▶ [The task] Identify and pull out each line of the entries in which "exact" occurs.

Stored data

======

import Literature.AnabelianGeometry.AbsoluteAnabelian.AbsTopII.EllipticCuspidalizationCanonical
import Literature.AnabelianGeometry.AbsoluteAnabelian.AbsTopII.EllipticCuspidalizationContentSchemaScope
import HarnessLib

/-!
# [AbsTopII] Cor 3.3 (iii‴) / Cor 3.4′ over the datum: the pinned chain refines the unpinned one, and
# two canonical outputs for the same data are isomorphic over `Π`

S. Mochizuki, *Topics in Absolute Anabelian Geometry II* [AbsTopII] (bib `MochizukiAbsTopII2013`;
kurims manuscript `paper:url-585b8d0ad0d9`, render p0066–p0070), Ex 3.2 pp. 66–67, Cor 3.3 (iii)
pp. 68–69, Cor 3.4 pp. 69–70.

PROOF-ONLY companion (no definition, no instance, no structure) of
`AbsTopII/EllipticCuspidalizationCanonical.lean` (abc-iut cell, row «COR34-DATUM» steps (S2)–(S5);
seat abc-iut-L4-t4 gen 7):

* `EllipticCuspidalization.RealizesChainPinned.realizesChain` — forgetting the pin gives abc-iut-L4-t6's
  `RealizesChain` (p433376);
* `EllipticDatumModel.IsCanonicalOutput.matches` / `.realizesChain` — a canonical output matches its
  setting and realizes a chain; hence `EllipticDatumModel.cor_3_3_iii''_of_cor_3_3_iii'''`
  (iii‴ ⇒ iii″; with abc-iut-L4-t6's `cor_3_3_iii′_of_cor_3_3_iii″` also ⇒ iii′);
* `EllipticDatumModel.Cor_3_4'.outputs_iso` — **the content implicit in print's "the natural surjection
  `Π_{U_X} ↠ Π` may be constructed"**: `Cor_3_4′` at `X₁ = X₂`, `s₁ = s₂`, `φ = id` says that two
  CANONICAL outputs of the Cor 3.3 (iii) algorithm for the same member, core and setting have
  cuspidalizations `Π_{U_X} ↠ Π` isomorphic OVER `Π`, uniquely up to `Ker(Π_{U_X} ↠ Π)`-inner
  automorphisms (the hypotheses of Cor 3.4 — common `Σ`-integer `N`, common `l` — hold trivially for
  one member);
* HYGIENE (the content conjunct consumes recorded cusps, after abc-iut-f-064's
  `EllipticCuspidalization.RealizesChain.nonempty_cusp_of_two_le`, p437333): a canonical output records a
  cusp on `D` (`IsCanonicalOutput.nonempty_cusp_cover`) and, for `N ≥ 2`, forces a recorded cusp on `X`
  (`IsCanonicalOutput.nonempty_cusp_of_two_le`); hence at a member with NO recorded cusp, a datum core and
  settings of level `N ≥ 2` below every open `G₀`, `Cor_3_3_iii″` and `Cor_3_3_iii‴` FAIL
  (`not_cor_3_3_iii''_of_isEmpty_cusp`, `not_cor_3_3_iii'''_of_isEmpty_cusp`) — the generic half of the
  model-level separation certificate («COR33iii″-SEPARATION»; the junk instance is the other half).

**v2 (finding F-L4t6g7-1: the ω-clause of `RealizesChainPinned` is unsatisfiable at genuine data; repaired
by the intrinsic pin `RealizesChainPinned′` / `IsCanonicalOutput′` / `Cor_3_3_iii⁗` / `Cor_3_4″` of the
statements file v2): the same companion facts for the PRIMED decls — `RealizesChainPinned'.realizesChain`,
`IsCanonicalOutput'.matches/.realizesChain/.N_eq/.nonempty_cusp_of_two_le`,
`cor_3_3_iii''_of_cor_3_3_iii''''`, `Cor_3_4''.outputs_iso`, `not_cor_3_3_iii''''_of_isEmpty_cusp`.**

HONEST FRAMING: statements about OUR typed interface; typed ≠ proved for anything in print; nothing here
bears on [IUTchIII] Cor 3.12.
-/

noncomputable section

open CategoryTheory Topology
open scoped Pointwise

universe u

namespace Literature.AnabelianGeometry.AbsoluteAnabelian.AbsTopII

open Literature.AlgebraicGeometry.Frobenioids (IsSlimGroup)
open Literature.AnabelianGeometry.Anabelioids (IsSigmaInteger)
open FundamentalExtension
open AbsTopI (ConstructionDataClass)

/-! ### (S2) ⇒ abc-iut-L4-t6's `RealizesChain` -/

namespace EllipticCuspidalization

variable {E : FundamentalExtension.{u}} {K : EllipticCuspidalization E} {S : Set ℕ}
  {CD : CuspidalData E} {hP : IsSlimGroup E.arith} {hΔ : IsSlimGroup E.geom} {hne : E.geom ≠ ⊥}
  {H : Subgroup K.core.arith}

/-- Forgetting the pin of the ⋏-step: a pinned realized chain is a realized chain in abc-iut-L4-t6's
sense (`RealizesChain`, p433376). [cite: MochizukiAbsTopII2013, Cor 3.3 (iii)(a) p.68] -/
theorem RealizesChainPinned.realizesChain (h : K.RealizesChainPinned S CD hP hΔ hne H) :
    K.RealizesChain S CD hP hΔ hne := by
  obtain ⟨c, hσ, htype, hterm, s, t, v, hst, htv, hv, eU, eD, eV, gU, gD, gV, ψ, hU, hD, hV, hψs,
    htail, hlast, -⟩ := h
  exact ⟨c, hσ, htype, hterm, s, t, v, hst, htv, hv, eU, eD, eV, gU, gD, gV, ψ, hU, hD, hV, hψs,
    htail, hlast⟩

end EllipticCuspidalization

/-! ### (S3)/(S5): canonical outputs match and realize; iii‴ ⇒ iii″ -/

namespace EllipticDatumModel

variable {𝒟 : ConstructionDataClass.{u}} {M : EllipticDatumModel 𝒟}

/-- A canonical output matches its setting. [cite: MochizukiAbsTopII2013, Cor 3.3 (iii) pp.68-69] -/
theorem IsCanonicalOutput.matches {b : 𝒟.Base} {X : (𝒟.datum b).Obj} {h : M.IsCor33Member b X}
    {C : (𝒟.datum b).Obj} {f : (𝒟.datum b).Hom X C} {s : M.Setting b X C f}
    {K : EllipticCuspidalization ((𝒟.datum b).ext X)} (hK : M.IsCanonicalOutput h s K) :
    M.Matches s K :=
  hK.1

/-- A canonical output realizes a chain (abc-iut-L4-t6's `RealizesChain`).
[cite: MochizukiAbsTopII2013, Cor 3.3 (iii)(a) p.68] -/
theorem IsCanonicalOutput.realizesChain {b : 𝒟.Base} {X : (𝒟.datum b).Obj} {h : M.IsCor33Member b X}
    {C : (𝒟.datum b).Obj} {f : (𝒟.datum b).Hom X C} {s : M.Setting b X C f}
    {K : EllipticCuspidalization ((𝒟.datum b).ext X)} (hK : M.IsCanonicalOutput h s K) :
    K.RealizesChain (𝒟.datum b).primes (M.cusps b X)
      (((𝒟.datum b).ext X).arith_slim_of_geom_slim_of_gal_slim h.geom_slim h.slim)
      h.geom_slim h.geom_ne_bot := by
  obtain ⟨-, e, x, -, -, hpin⟩ := hK
  exact hpin.realizesChain

/-- **Cor 3.3 (iii‴) ⇒ Cor 3.3 (iii″)**: a canonical output is in particular an output matching the
setting and realizing a chain. [cite: MochizukiAbsTopII2013, Cor 3.3 (iii) pp.68-69] -/
theorem cor_3_3_iii''_of_cor_3_3_iii''' (h3 : M.Cor_3_3_iii''') : M.Cor_3_3_iii'' := by
  intro hfull hGC b X h C f hf hC N
  obtain ⟨G₀, hG₀, hs⟩ := h3 hfull hGC b X h C f hf hC N
  refine ⟨G₀, hG₀, fun s hN hle => ?_⟩
  obtain ⟨K, hK⟩ := hs s hN hle
  exact ⟨K, hK.matches, hK.realizesChain⟩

======

▶ [Written solution]
  exact ⟨c, hσ, htype, hterm, s, t, v, hst, htv, hv, eU, eD, eV, gU, gD, gV, ψ, hU, hD, hV, hψs,
  exact hpin.realizesChain
  exact ⟨K, hK.matches, hK.realizesChain⟩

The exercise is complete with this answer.